Step 7 — Key tradeoffs
There is rarely one right answer. State the tradeoff, then commit to a side with a reason tied to the requirements you clarified in step one.
Write strategy
Write-through (consistent, slower writes)
Write-back (fast, risk loss)
Guidance: Cache-aside by default; write-through when reads must not be stale; write-back only with durability guards.
Eviction policy
LRU (temporal locality)
LFU (stable hot set)
Guidance: LRU is the safe default; LFU when access frequency is stable and skewed.
Common follow-up questions
When you finish the core design, expect the interviewer to pull on one of these threads. Have a one-paragraph answer ready for each.
- How do you prevent a cache stampede on a popular expiring key?
- Memory is finite, so the cache evicts under pressure: LRU (evict least recently used) suits temporal locality, LFU (least frequently used) suits stable hot sets, and TTL bounds staleness regardless of access. The write strategy decides how cache and database stay consistent. Sketch the change against the high-level design above and tie your choice back to the requirements you clarified, rather than reaching for the most complex option.
- How would you make the cache survive a node restart (persistence)?
- A cache outgrows one machine, so partition keys across nodes. Plain modulo hashing remaps almost every key when the node count changes, which would cold-start the whole cache, so use consistent hashing with virtual nodes: adding or removing a node only moves that node's share of keys. Sketch the change against the high-level design above and tie your choice back to the requirements you clarified, rather than reaching for the most complex option.
- How do you keep two caches in two regions roughly consistent?
- Invalidation is the famous hard problem: stale data is the usual cause of cache bugs, so be explicit about TTLs and on-write invalidation. Hot keys (a single viral item) can overload one node; mitigate by replicating that key across nodes or adding a small local cache in the client. Sketch the change against the high-level design above and tie your choice back to the requirements you clarified, rather than reaching for the most complex option.

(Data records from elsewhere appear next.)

/-!
# BalabanUVNodes ∕ N15 — THE KING-MODEL RUNG (PART Η-c): PROPOSITION 3.6's REPLACEMENT STEP **BY NAME AT `A = 0`** — for EVERY graph shape whose internal
# lines carry the slices `G^η_{(j)}`, `∂^η_μG^η_{(j)}` of King's own `A = 0` propagator (2.13)∕(2.17) on the rung's two-spacing tori,
# `|E^{(K+n)}(H(j)) − E^{(K)}(H(j))| ≤ L^{−γK}·Σ_ℓ 𝔼^{(K)}(H(j); ℓ lowered by γ) + …` and `≤ (Σ_ℓ L^{−γ j_ℓ} + Σ_υ ϑ_υ)·𝔼^{(K)}(H(j))`, with ONE `(C, δ₀, γ)` per Hölder
# exponent, uniformly in the mass `0 < m² ≤ m₀²`, the volume `2L^m`, the number of scales `K ≥ 1`, `n ≥ 1` and the graph — from Ω₂'s common constants for
# Propositions 3.7∕3.9 (`king_props37_38_39_commonConstants`), the fibre count of King's pairing and the pairing defect
# (Track A, DAG node N15 = NE2; FAN-OUT v1.1 §N15 s3 «KING-MODEL RUNG … NE2's analogue DECIDED in the model»)

HONEST FRAMING.  Count-neutral (cell `pub-ymgap`, seat `pub-ymgap-dag-n15-e` g25; `--supports stmt-QuantumFields-27366 --as helper` = K3⁸
`SpineGivenEndpointR13SepCoPHV`).  TEMPLATE LITERATURE: C. King, *The U(1) Higgs model. I. The continuum limit*, Commun. Math. Phys. **102** (1986) 649–677
[King1986], proof of Proposition 3.6 pp. 663–665 (the replacement step), with Propositions 3.7 (3.63) p. 663 and 3.9 (3.73) p. 665 FOR KING's `A = 0` SLICES
— in the tree BY NAME (part Ρ `prop37PrintedAt_king_zeroField`, part Χ `prop39PrintedAt_…`, merged by part Ω₂ `king_props37_38_39_commonConstants` on the ONE
record `kingTwoSpacingFull L a m² j n` of part Ω₁).  This file puts them on part Η-b's `graph_replacement_twoSpacing(_reduced∕_ratio)`.  King's U(1)∕`A = 0`
MODEL; NOT Bałaban's non-abelian `G(U)` of [B9]; NOT a node discharge; nothing continuum ∕ ℝ⁴ ∕ OS ∕ mass-gap ∕ Clay.  0 `sorry`; standard axioms.

THE PRINT.  p. 665 [PDF 17], verbatim: *«Now we replace propagators on the internal lines, using the following proposition (also proved in Sect. 4):
Proposition 3.9. … First we fix the ordering I of the internal lines. If we replace a propagator G^{η′}_{(j)}(x′, y′) by G^η_{(j)}(x, y), the error is the same
graph with a difference of propagators on one line. Redoing the analysis, we see that the degrees of some subgraphs have been reduced by γ; for γ small
enough, the exponents D(H_i) − γ are still positive, and the bound proceeds as before. This replacement is made for every internal line, and every ordering
I. Having done this, we can replace the sums of internal vertices x′ over T_{η′} by sums over x ∈ T_η, and this gives exactly E^{(k)}(H), proving Proposition
3.6.»*; p. 664: *«When x′ ∈ T_{η′}, we denote by x that point in T_η for which x′ ∈ B^n(x).»*; Prop. 3.7 p. 663: *«Furthermore, if we replace G^η_{(j)} by
G^{η′}_{(j)} throughout … the bounds are valid»*.

WHAT THIS FILE PROVES (namespace `Summit.QuantumFields.YangMills.BalabanUVNodes.N15KingModelRung.Curved`; `T = kingTwoSpacingFull L a m² j n`: coarse run `K = j.K`
scales on `T_η = Tor (fine (L^K) (kingVol L j))`, fine run `K + n` on `T_{η′} = Tor (fine (L^{K+n}) (kingVol L j))`, King's pairing `kingSlicePt`).
* §1 ★ `card_filter_kingSlicePt` — every η-point has EXACTLY `(L^n)^{d+1}` η′-points over it (the rung's `sum_comp_underPtN`); `king_weight_repair`
  (`(L^n)^{d+1}·η′^{d+1} = η^{d+1}`).
* §2 ★★ `hiLine_kingTwoSpacingFull_le` — THE FINE SLICES' SIZES IN COARSE CURRENCY: Prop. 3.7 for the `(K+n)`-run at slice `j + n` (same length scale
  `L^{j+n}η′ = L^jη`), read through the pairing by part Χ-a's `mul_tdistT_kingSlicePt_le` (`L^n|x − y| ≤ |x′ − y′| + L^n − 1`), costs the factor `e^{δ₀}`:
  `|G^{η′}_{(j)}(x′, y′)| ≤ C e^{δ₀}(L^jη)^{e} exp[−δ₀(L^jη)^{−1}|x − y|]` — part Η-b's hypothesis `hhi` DISCHARGED.
* §3 the spellings `kingLoLine`∕`kingHiLine` (line kernels), `kingSizeProfile`, `kingReducedProfile` on the torus site sorts (definitional wrappers of part
  Η-b's `loLine`∕`hiLine`∕`sizeProfile`∕`reducedProfile` on `T`) with their explicit readings (`kingLoLine_eq`, `kingSizeProfile_eq`, … — free of `a`, `m²`, `n`).
* §4 ★★★ **`king_graph_replacement_zeroField`**: for odd `L ≥ 3`, `a > 0`, `m₀² ≥ 0`, `0 < α < 1` THERE ARE `C, δ₀, γ > 0` such that for every mass
  `0 < m² ≤ m₀²`, volume∕scales `j`, `n ≥ 1`, EVERY graph shape (`V`, internal lines `Λ` with `src`, `tgt`, slice indices `j_ℓ + 1 ≤ K`, kinds `κ_ℓ`, one-vertex
  factors `Υ` with sizes `p_υ` and rates `q_υ` through the pairing):
  `|E^{(K+n)}(H(j)) − E^{(K)}(H(j))| ≤ L^{−γK}·Σ_ℓ 𝔼^{(K)}_{C,δ₀}(H(j); ℓ at the exponent lowered by γ) + Σ_υ 𝔼^{(K)}_{C,δ₀}(H(j); υ ↦ q_υ)`, vertex weights
  `η^{d+1} = (L^K)^{−(d+1)}`, `η′^{d+1}`; ★★★ **`king_graph_replacement_zeroField_ratio`**: `≤ (Σ_ℓ L^{−γ j_ℓ} + Σ_υ ϑ_υ)·𝔼^{(K)}_{C,δ₀}(H(j))` for one-vertex
  rates `q_υ = ϑ_υ p_υ`; ★ `king_graph_size_zeroField` (both graph values `≤ 𝔼^{(K)}_{C,δ₀}(H(j))`).

HONEST SCOPE.  (a) King's `A = 0` model (U(1) print, `h = g = 0` slices of [Ba4] (1.6) = King (2.13)), volumes `2L^m`, `K ≥ 1`, `n ≥ 1`, `0 < m² ≤ m₀²`, odd
`L ≥ 3` (the rung's standing family); constants per `α` (King's order).  (b) The replacement step ONLY: the power counting that sums `𝔼^{(K)}(H(j); ℓ lowered by
γ)` over the slice assignments `j` into (3.56)'s tree decay ((3.67)–(3.70), degrees, §3.5) is NOT claimed; one-vertex factors (external lines (3.71), sources,
dressings (3.72)) enter as hypotheses here (part Η-d places the dressings by name).  (c) NOT Bałaban's `G(U)`; NE2 itself not touched; N15's booking unchanged.
Locators: [King1986] (2.13)–(2.17) p.653, Prop. 3.6 (3.56) p.662, (3.59) p.663, Prop. 3.7 (3.63) p.663, p.664 (pairing), Prop. 3.9 (3.73) p.665, pp.664–665.
-/

noncomputable section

- When is caching the wrong answer?
- Memory is finite, so the cache evicts under pressure: LRU (evict least recently used) suits temporal locality, LFU (least frequently used) suits stable hot sets, and TTL bounds staleness regardless of access. The write strategy decides how cache and database stay consistent. Sketch the change against the high-level design above and tie your choice back to the requirements you clarified, rather than reaching for the most complex option.